> **WORK TO BE COMPLETED**
Go to the line that contains "(δ : Matrix n n ℂ) : nhsNearScalarInv" and transcribe from there to the end of the entries, that line and the last one included.

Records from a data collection
##############################

import Mathlib
import Literature.MathematicalPhysics.QuantumFieldTheory.Balaban1983to89.MatrixNorms
import Summits.QuantumFields.BalabanUV.T4Continuum.Support.AveragingDeficitHSInner
import Summits.QuantumFields.BalabanUV.T4Continuum.Support.NE3CovariantFaceTrace
import Summits.QuantumFields.BalabanUV.T4Continuum.Support.NE3LandauOrbit

/-!
# NE3, route H♮ row K5-inv: the near-scalar solve (ruling ρ-g23-5)

Finite-dimensional linear algebra used by the S7 competitor of the curved slice Poincaré inequality
(junction J-ne3leaf02g6-1, ruling ρ-g23-5): the competitor must reproduce the NESTED transported block
means `bmeanIterW L k W ζ′` exactly, and the dressed-bump coefficient doing so solves, block by block, a
linear equation `t • c + K c = δ` on `𝔤 = Matrix n n ℂ` whose linear part `K` (nested-minus-single-scale
mean of the dressed bump) is small: `ν (K c) ≤ κ · ν c` with `κ < t` (`t = tentMean`, `κ = E_k` of J2).

For an abstract gauge `ν` (hypotheses `hs` absolute homogeneity, `ha` subadditivity, `hd` definiteness —
the instance norm, or the normalised Hilbert–Schmidt norm `nhsNorm`) on a finite-dimensional real vector
space we prove: `t • id + K` is injective (`(t − κ) ν c ≤ 0`), hence bijective
(`LinearMap.injective_iff_surjective`), and every solution obeys `ν c ≤ ν δ / (t − κ)`; `nearScalarInv`
(generic) / `nhsNearScalarInv` (matrices, `nhsNorm`) is the inverse as an ℝ-linear map, with `…_eq`
(solves), `…_apply` (left inverse), `…_map_comm` (equivariance under maps commuting with `K`: skewness
downstream), `…_congr` (congruence in `K`: periodicity downstream) and the bound (`norm_nearScalarInv_le`,
`nhsNorm_nhsNearScalarInv_le`, `nhsNormSq_nhsNearScalarInv_le`).

Honest status: linear algebra only; (P♮)_W, NE3, the T⁴ spine are NOT proved here.
-/

namespace Summit.QuantumFields.BalabanUV.T4Continuum.NE3NearScalarSolve

open scoped BigOperators Matrix.Norms.L2Operator

open Literature.MathematicalPhysics.QuantumFieldTheory.Balaban1983to89
open MatrixNorms

section Gauge

variable {E : Type*} [AddCommGroup E] [Module ℝ E] {ν : E → ℝ}

/-- An absolutely homogeneous gauge vanishes at zero. -/
theorem gauge_zero (hs : ∀ (r : ℝ) (c : E), ν (r • c) = |r| * ν c) : ν 0 = 0 := by
  have h := hs 0 (0 : E)
  simp only [zero_smul, abs_zero, zero_mul] at h
  exact h

/-- An absolutely homogeneous gauge is even. -/
theorem gauge_neg (hs : ∀ (r : ℝ) (c : E), ν (r • c) = |r| * ν c) (c : E) : ν (-c) = ν c := by
  have h := hs (-1) c
  simp only [neg_smul, one_smul, abs_neg, abs_one, one_mul] at h
  exact h

/-- An absolutely homogeneous subadditive gauge is nonnegative. -/
theorem gauge_nonneg (hs : ∀ (r : ℝ) (c : E), ν (r • c) = |r| * ν c) (ha : ∀ a b : E, ν (a + b) ≤ ν a + ν b)
    (c : E) : 0 ≤ ν c := by
  have h := ha c (-c)
  rw [add_neg_cancel, gauge_zero hs, gauge_neg hs] at h
  linarith

/-- The a-priori bound: a solution of `t • c + K c = δ` with `ν (K c) ≤ κ ν c`, `κ < t`, obeys
`ν c ≤ ν δ / (t - κ)`. -/
theorem gauge_le_of_eq (hs : ∀ (r : ℝ) (c : E), ν (r • c) = |r| * ν c) (ha : ∀ a b : E, ν (a + b) ≤ ν a + ν b)
    (K : E →ₗ[ℝ] E) {t κ : ℝ} (ht : 0 ≤ t) (hκt : κ < t) (hK : ∀ c, ν (K c) ≤ κ * ν c) {c δ : E}
    (h : t • c + K c = δ) : ν c ≤ ν δ / (t - κ) := by
  rw [le_div_iff₀ (sub_pos.2 hκt)]
  have h1 : t • c = δ + -(K c) := by rw [← h]; abel
  have h2 : ν (t • c) ≤ ν δ + ν (K c) := by
    rw [h1]; exact (ha _ _).trans (by rw [gauge_neg hs])
  rw [hs, abs_of_nonneg ht] at h2
  have h3 := hK c
  nlinarith

/-- Injectivity of `t • id + K` for a `ν`-small `K`. -/
theorem gauge_injective (hs : ∀ (r : ℝ) (c : E), ν (r • c) = |r| * ν c) (ha : ∀ a b : E, ν (a + b) ≤ ν a + ν b)
    (hd : ∀ c : E, ν c = 0 → c = 0) (K : E →ₗ[ℝ] E) {t κ : ℝ} (ht : 0 ≤ t) (hκt : κ < t)
    (hK : ∀ c, ν (K c) ≤ κ * ν c) : Function.Injective (t • LinearMap.id + K : E →ₗ[ℝ] E) := by
  rw [← LinearMap.ker_eq_bot, LinearMap.ker_eq_bot']
  intro c hc
  have hc' : t • c + K c = 0 := by simpa using hc
  have h := gauge_le_of_eq hs ha K ht hκt hK hc'
  rw [gauge_zero hs, zero_div] at h
  exact hd c (le_antisymm h (gauge_nonneg hs ha c))

/-- Bijectivity of `t • id + K` in finite dimension. -/
theorem gauge_bijective [FiniteDimensional ℝ E] (hs : ∀ (r : ℝ) (c : E), ν (r • c) = |r| * ν c)
    (ha : ∀ a b : E, ν (a + b) ≤ ν a + ν b) (hd : ∀ c : E, ν c = 0 → c = 0) (K : E →ₗ[ℝ] E) {t κ : ℝ}
    (ht : 0 ≤ t) (hκt : κ < t) (hK : ∀ c, ν (K c) ≤ κ * ν c) :
    Function.Bijective (t • LinearMap.id + K : E →ₗ[ℝ] E) :=
  ⟨gauge_injective hs ha hd K ht hκt hK,
    LinearMap.injective_iff_surjective.1 (gauge_injective hs ha hd K ht hκt hK)⟩

/-- Existence, uniqueness and the bound, gauge form. -/
theorem gauge_existsUnique_solve [FiniteDimensional ℝ E] (hs : ∀ (r : ℝ) (c : E), ν (r • c) = |r| * ν c)
    (ha : ∀ a b : E, ν (a + b) ≤ ν a + ν b) (hd : ∀ c : E, ν c = 0 → c = 0) (K : E →ₗ[ℝ] E) {t κ : ℝ}
    (ht : 0 ≤ t) (hκt : κ < t) (hK : ∀ c, ν (K c) ≤ κ * ν c) (δ : E) :
    ∃! c : E, t • c + K c = δ ∧ ν c ≤ ν δ / (t - κ) := by
  obtain ⟨c, hc⟩ := (gauge_bijective hs ha hd K ht hκt hK).2 δ
  have hc' : t • c + K c = δ := by simpa using hc
  refine ⟨c, ⟨hc', gauge_le_of_eq hs ha K ht hκt hK hc'⟩, fun c' hc'' => ?_⟩
  apply gauge_injective hs ha hd K ht hκt hK
  simp only [LinearMap.add_apply, LinearMap.smul_apply, LinearMap.id_apply]
  rw [hc''.1, hc']

end Gauge

section Inverse

variable {E : Type*} [AddCommGroup E] [Module ℝ E] [FiniteDimensional ℝ E] {ν : E → ℝ}

/-- DATA: the inverse of `t • id + K` (for a `ν`-small `K`), as a linear map. -/
noncomputable def nearScalarInv (hs : ∀ (r : ℝ) (c : E), ν (r • c) = |r| * ν c)
    (ha : ∀ a b : E, ν (a + b) ≤ ν a + ν b) (hd : ∀ c : E, ν c = 0 → c = 0) (K : E →ₗ[ℝ] E) {t κ : ℝ}
    (ht : 0 ≤ t) (hκt : κ < t) (hK : ∀ c, ν (K c) ≤ κ * ν c) : E →ₗ[ℝ] E :=
  ((LinearEquiv.ofBijective (t • LinearMap.id + K : E →ₗ[ℝ] E)
    (gauge_bijective hs ha hd K ht hκt hK)).symm : E →ₗ[ℝ] E)

/-- `nearScalarInv` solves the equation. -/
theorem nearScalarInv_eq (hs : ∀ (r : ℝ) (c : E), ν (r • c) = |r| * ν c)
    (ha : ∀ a b : E, ν (a + b) ≤ ν a + ν b) (hd : ∀ c : E, ν c = 0 → c = 0) (K : E →ₗ[ℝ] E) {t κ : ℝ}
    (ht : 0 ≤ t) (hκt : κ < t) (hK : ∀ c, ν (K c) ≤ κ * ν c) (δ : E) :
    t • nearScalarInv hs ha hd K ht hκt hK δ + K (nearScalarInv hs ha hd K ht hκt hK δ) = δ := by
  have h := (LinearEquiv.ofBijective (t • LinearMap.id + K : E →ₗ[ℝ] E)
    (gauge_bijective hs ha hd K ht hκt hK)).apply_symm_apply δ
  rw [LinearEquiv.ofBijective_apply, LinearMap.add_apply, LinearMap.smul_apply, LinearMap.id_apply] at h
  exact h

/-- `nearScalarInv` is a left inverse too. -/
theorem nearScalarInv_apply (hs : ∀ (r : ℝ) (c : E), ν (r • c) = |r| * ν c)
    (ha : ∀ a b : E, ν (a + b) ≤ ν a + ν b) (hd : ∀ c : E, ν c = 0 → c = 0) (K : E →ₗ[ℝ] E) {t κ : ℝ}
    (ht : 0 ≤ t) (hκt : κ < t) (hK : ∀ c, ν (K c) ≤ κ * ν c) (c : E) :
    nearScalarInv hs ha hd K ht hκt hK (t • c + K c) = c := by
  have h := (LinearEquiv.ofBijective (t • LinearMap.id + K : E →ₗ[ℝ] E)
    (gauge_bijective hs ha hd K ht hκt hK)).symm_apply_apply c
  rw [LinearEquiv.ofBijective_apply, LinearMap.add_apply, LinearMap.smul_apply, LinearMap.id_apply] at h
  exact h

/-- The bound on the solution, gauge form. -/
theorem gauge_nearScalarInv_le (hs : ∀ (r : ℝ) (c : E), ν (r • c) = |r| * ν c)
    (ha : ∀ a b : E, ν (a + b) ≤ ν a + ν b) (hd : ∀ c : E, ν c = 0 → c = 0) (K : E →ₗ[ℝ] E) {t κ : ℝ}
    (ht : 0 ≤ t) (hκt : κ < t) (hK : ∀ c, ν (K c) ≤ κ * ν c) (δ : E) :
    ν (nearScalarInv hs ha hd K ht hκt hK δ) ≤ ν δ / (t - κ) :=
  gauge_le_of_eq hs ha K ht hκt hK (nearScalarInv_eq hs ha hd K ht hκt hK δ)

/-- Congruence in `K` (the proof arguments are irrelevant): used downstream for the periodicity of the
coefficient field when `K_{z+N•e} = K_z` holds propositionally. -/
theorem nearScalarInv_congr (hs : ∀ (r : ℝ) (c : E), ν (r • c) = |r| * ν c)
    (ha : ∀ a b : E, ν (a + b) ≤ ν a + ν b) (hd : ∀ c : E, ν c = 0 → c = 0) {K K' : E →ₗ[ℝ] E} {t κ : ℝ}
    (ht : 0 ≤ t) (hκt : κ < t) (hK : ∀ c, ν (K c) ≤ κ * ν c) (hK' : ∀ c, ν (K' c) ≤ κ * ν c)
    (hKK' : K = K') (δ : E) : nearScalarInv hs ha hd K ht hκt hK δ = nearScalarInv hs ha hd K' ht hκt hK' δ := by
  subst hKK'
  rfl

/-- Equivariance: a linear map commuting with `K` commutes with `nearScalarInv` (used downstream with
`S := X ↦ −Xᴴ` for skewness and with lattice translations for periodicity of the coefficient field). -/
theorem nearScalarInv_map_comm (hs : ∀ (r : ℝ) (c : E), ν (r • c) = |r| * ν c)
    (ha : ∀ a b : E, ν (a + b) ≤ ν a + ν b) (hd : ∀ c : E, ν c = 0 → c = 0) (K : E →ₗ[ℝ] E) {t κ : ℝ}
    (ht : 0 ≤ t) (hκt : κ < t) (hK : ∀ c, ν (K c) ≤ κ * ν c) (S : E →ₗ[ℝ] E) (hSK : ∀ c, S (K c) = K (S c))
    (δ : E) : nearScalarInv hs ha hd K ht hκt hK (S δ) = S (nearScalarInv hs ha hd K ht hκt hK δ) := by
  apply gauge_injective hs ha hd K ht hκt hK
  simp only [LinearMap.add_apply, LinearMap.smul_apply, LinearMap.id_apply]
  rw [nearScalarInv_eq, ← hSK, ← LinearMap.map_smul, ← map_add, nearScalarInv_eq]

end Inverse

section Norm

variable {E : Type*} [NormedAddCommGroup E] [NormedSpace ℝ E]

/-- The instance norm is absolutely homogeneous (in the `|r|` spelling). -/
theorem norm_smul_abs (r : ℝ) (c : E) : ‖r • c‖ = |r| * ‖c‖ := by rw [norm_smul, Real.norm_eq_abs]

/-- Existence, uniqueness and the bound in the instance norm. -/
theorem existsUnique_solve_norm [FiniteDimensional ℝ E] (K : E →ₗ[ℝ] E) {t κ : ℝ} (ht : 0 ≤ t) (hκt : κ < t)
    (hK : ∀ c, ‖K c‖ ≤ κ * ‖c‖) (δ : E) : ∃! c : E, t • c + K c = δ ∧ ‖c‖ ≤ ‖δ‖ / (t - κ) :=
  gauge_existsUnique_solve norm_smul_abs norm_add_le (fun _ h => norm_eq_zero.1 h) K ht hκt hK δ

/-- The bound on `nearScalarInv` in the instance norm. -/
theorem norm_nearScalarInv_le [FiniteDimensional ℝ E] (K : E →ₗ[ℝ] E) {t κ : ℝ} (ht : 0 ≤ t) (hκt : κ < t)
    (hK : ∀ c, ‖K c‖ ≤ κ * ‖c‖) (δ : E) :
    ‖nearScalarInv norm_smul_abs norm_add_le (fun _ h => norm_eq_zero.1 h) K ht hκt hK δ‖ ≤ ‖δ‖ / (t - κ) :=
  gauge_nearScalarInv_le norm_smul_abs norm_add_le (fun _ h => norm_eq_zero.1 h) K ht hκt hK δ

end Norm

section NHS

variable {n : Type*} [Fintype n]

/-- Homogeneity of the normalised Hilbert–Schmidt norm under real scalars. -/
theorem nhsNorm_smul (r : ℝ) (X : Matrix n n ℂ) : nhsNorm (r • X) = |r| * nhsNorm X := by
  unfold nhsNorm
  rw [AveragingDeficitHSInner.nhsNormSq_smul, Real.sqrt_mul (sq_nonneg r), Real.sqrt_sq_eq_abs]

variable [DecidableEq n]

/-- Definiteness of the normalised Hilbert–Schmidt norm. -/
theorem eq_zero_of_nhsNorm_eq_zero {X : Matrix n n ℂ} (h : nhsNorm X = 0) : X = 0 := by
  apply NE3LandauOrbit.eq_zero_of_nhsNormSq_eq_zero
  unfold nhsNorm at h
  rwa [Real.sqrt_eq_zero (nhsNormSq_nonneg X)] at h

/-- Existence, uniqueness and the bound in `nhsNorm`. -/
theorem existsUnique_solve_nhsNorm (K : Matrix n n ℂ →ₗ[ℝ] Matrix n n ℂ) {t κ : ℝ} (ht : 0 ≤ t) (hκt : κ < t)
    (hK : ∀ c, nhsNorm (K c) ≤ κ * nhsNorm c) (δ : Matrix n n ℂ) :
    ∃! c : Matrix n n ℂ, t • c + K c = δ ∧ nhsNorm c ≤ nhsNorm δ / (t - κ) :=
  gauge_existsUnique_solve nhsNorm_smul NE3CovariantFaceTrace.nhsNorm_add_le
    (fun _ h => eq_zero_of_nhsNorm_eq_zero h) K ht hκt hK δ

/-- DATA: the `nhsNorm`-controlled inverse of `t • id + K` on `Matrix n n ℂ`. -/
noncomputable def nhsNearScalarInv (K : Matrix n n ℂ →ₗ[ℝ] Matrix n n ℂ) {t κ : ℝ} (ht : 0 ≤ t) (hκt : κ < t)
    (hK : ∀ c, nhsNorm (K c) ≤ κ * nhsNorm c) : Matrix n n ℂ →ₗ[ℝ] Matrix n n ℂ :=
  nearScalarInv nhsNorm_smul NE3CovariantFaceTrace.nhsNorm_add_le (fun _ h => eq_zero_of_nhsNorm_eq_zero h)
    K ht hκt hK

/-- `nhsNearScalarInv` solves the equation. -/
theorem nhsNearScalarInv_eq (K : Matrix n n ℂ →ₗ[ℝ] Matrix n n ℂ) {t κ : ℝ} (ht : 0 ≤ t) (hκt : κ < t)
    (hK : ∀ c, nhsNorm (K c) ≤ κ * nhsNorm c) (δ : Matrix n n ℂ) :
    t • nhsNearScalarInv K ht hκt hK δ + K (nhsNearScalarInv K ht hκt hK δ) = δ :=
  nearScalarInv_eq _ _ _ K ht hκt hK δ

/-- `nhsNearScalarInv` is a left inverse too. -/
theorem nhsNearScalarInv_apply (K : Matrix n n ℂ →ₗ[ℝ] Matrix n n ℂ) {t κ : ℝ} (ht : 0 ≤ t) (hκt : κ < t)
    (hK : ∀ c, nhsNorm (K c) ≤ κ * nhsNorm c) (c : Matrix n n ℂ) :
    nhsNearScalarInv K ht hκt hK (t • c + K c) = c :=
  nearScalarInv_apply _ _ _ K ht hκt hK c

/-- Congruence of `nhsNearScalarInv` in `K`. -/
theorem nhsNearScalarInv_congr {K K' : Matrix n n ℂ →ₗ[ℝ] Matrix n n ℂ} {t κ : ℝ} (ht : 0 ≤ t) (hκt : κ < t)
    (hK : ∀ c, nhsNorm (K c) ≤ κ * nhsNorm c) (hK' : ∀ c, nhsNorm (K' c) ≤ κ * nhsNorm c) (hKK' : K = K')
    (δ : Matrix n n ℂ) : nhsNearScalarInv K ht hκt hK δ = nhsNearScalarInv K' ht hκt hK' δ :=
  nearScalarInv_congr _ _ _ ht hκt hK hK' hKK' δ

/-- Equivariance of `nhsNearScalarInv` under a linear map commuting with `K`. -/
theorem nhsNearScalarInv_map_comm (K : Matrix n n ℂ →ₗ[ℝ] Matrix n n ℂ) {t κ : ℝ} (ht : 0 ≤ t) (hκt : κ < t)
    (hK : ∀ c, nhsNorm (K c) ≤ κ * nhsNorm c) (S : Matrix n n ℂ →ₗ[ℝ] Matrix n n ℂ)
    (hSK : ∀ c, S (K c) = K (S c)) (δ : Matrix n n ℂ) :
    nhsNearScalarInv K ht hκt hK (S δ) = S (nhsNearScalarInv K ht hκt hK δ) :=
  nearScalarInv_map_comm _ _ _ K ht hκt hK S hSK δ

/-- The bound on `nhsNearScalarInv` in `nhsNorm`. -/
theorem nhsNorm_nhsNearScalarInv_le (K : Matrix n n ℂ →ₗ[ℝ] Matrix n n ℂ) {t κ : ℝ} (ht : 0 ≤ t) (hκt : κ < t)
    (hK : ∀ c, nhsNorm (K c) ≤ κ * nhsNorm c) (δ : Matrix n n ℂ) :
    nhsNorm (nhsNearScalarInv K ht hκt hK δ) ≤ nhsNorm δ / (t - κ) :=
  gauge_nearScalarInv_le _ _ _ K ht hκt hK δ

/-- Squared form of the `nhsNorm` bound (the ℓ² currency of J2 and K6). -/
theorem nhsNormSq_nhsNearScalarInv_le (K : Matrix n n ℂ →ₗ[ℝ] Matrix n n ℂ) {t κ : ℝ} (ht : 0 ≤ t)
    (hκt : κ < t) (hK : ∀ c, nhsNorm (K c) ≤ κ * nhsNorm c) (δ : Matrix n n ℂ) :
    nhsNormSq (nhsNearScalarInv K ht hκt hK δ) ≤ nhsNormSq δ / (t - κ) ^ 2 := by
  have h := nhsNorm_nhsNearScalarInv_le K ht hκt hK δ
  have h0 : 0 ≤ nhsNorm (nhsNearScalarInv K ht hκt hK δ) := Real.sqrt_nonneg _
  have h1 : nhsNormSq (nhsNearScalarInv K ht hκt hK δ) = nhsNorm (nhsNearScalarInv K ht hκt hK δ) ^ 2 := by
    unfold nhsNorm; rw [Real.sq_sqrt (nhsNormSq_nonneg _)]
  have h2 : nhsNormSq δ = nhsNorm δ ^ 2 := by unfold nhsNorm; rw [Real.sq_sqrt (nhsNormSq_nonneg _)]
  rw [h1, h2, ← div_pow]
  exact pow_le_pow_left₀ h0 h 2

end NHS

end Summit.QuantumFields.BalabanUV.T4Continuum.NE3NearScalarSolve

##############################

> **TASK ANSWER**
    (δ : Matrix n n ℂ) : nhsNearScalarInv K ht hκt hK δ = nhsNearScalarInv K' ht hκt hK' δ :=
  nearScalarInv_congr _ _ _ ht hκt hK hK' hKK' δ

/-- Equivariance of `nhsNearScalarInv` under a linear map commuting with `K`. -/
theorem nhsNearScalarInv_map_comm (K : Matrix n n ℂ →ₗ[ℝ] Matrix n n ℂ) {t κ : ℝ} (ht : 0 ≤ t) (hκt : κ < t)
    (hK : ∀ c, nhsNorm (K c) ≤ κ * nhsNorm c) (S : Matrix n n ℂ →ₗ[ℝ] Matrix n n ℂ)
    (hSK : ∀ c, S (K c) = K (S c)) (δ : Matrix n n ℂ) :
    nhsNearScalarInv K ht hκt hK (S δ) = S (nhsNearScalarInv K ht hκt hK δ) :=
  nearScalarInv_map_comm _ _ _ K ht hκt hK S hSK δ

/-- The bound on `nhsNearScalarInv` in `nhsNorm`. -/
theorem nhsNorm_nhsNearScalarInv_le (K : Matrix n n ℂ →ₗ[ℝ] Matrix n n ℂ) {t κ : ℝ} (ht : 0 ≤ t) (hκt : κ < t)
    (hK : ∀ c, nhsNorm (K c) ≤ κ * nhsNorm c) (δ : Matrix n n ℂ) :
    nhsNorm (nhsNearScalarInv K ht hκt hK δ) ≤ nhsNorm δ / (t - κ) :=
  gauge_nearScalarInv_le _ _ _ K ht hκt hK δ

/-- Squared form of the `nhsNorm` bound (the ℓ² currency of J2 and K6). -/
theorem nhsNormSq_nhsNearScalarInv_le (K : Matrix n n ℂ →ₗ[ℝ] Matrix n n ℂ) {t κ : ℝ} (ht : 0 ≤ t)
    (hκt : κ < t) (hK : ∀ c, nhsNorm (K c) ≤ κ * nhsNorm c) (δ : Matrix n n ℂ) :
    nhsNormSq (nhsNearScalarInv K ht hκt hK δ) ≤ nhsNormSq δ / (t - κ) ^ 2 := by
  have h := nhsNorm_nhsNearScalarInv_le K ht hκt hK δ
  have h0 : 0 ≤ nhsNorm (nhsNearScalarInv K ht hκt hK δ) := Real.sqrt_nonneg _
  have h1 : nhsNormSq (nhsNearScalarInv K ht hκt hK δ) = nhsNorm (nhsNearScalarInv K ht hκt hK δ) ^ 2 := by
    unfold nhsNorm; rw [Real.sq_sqrt (nhsNormSq_nonneg _)]
  have h2 : nhsNormSq δ = nhsNorm δ ^ 2 := by unfold nhsNorm; rw [Real.sq_sqrt (nhsNormSq_nonneg _)]
  rw [h1, h2, ← div_pow]
  exact pow_le_pow_left₀ h0 h 2

end NHS

end Summit.QuantumFields.BalabanUV.T4Continuum.NE3NearScalarSolve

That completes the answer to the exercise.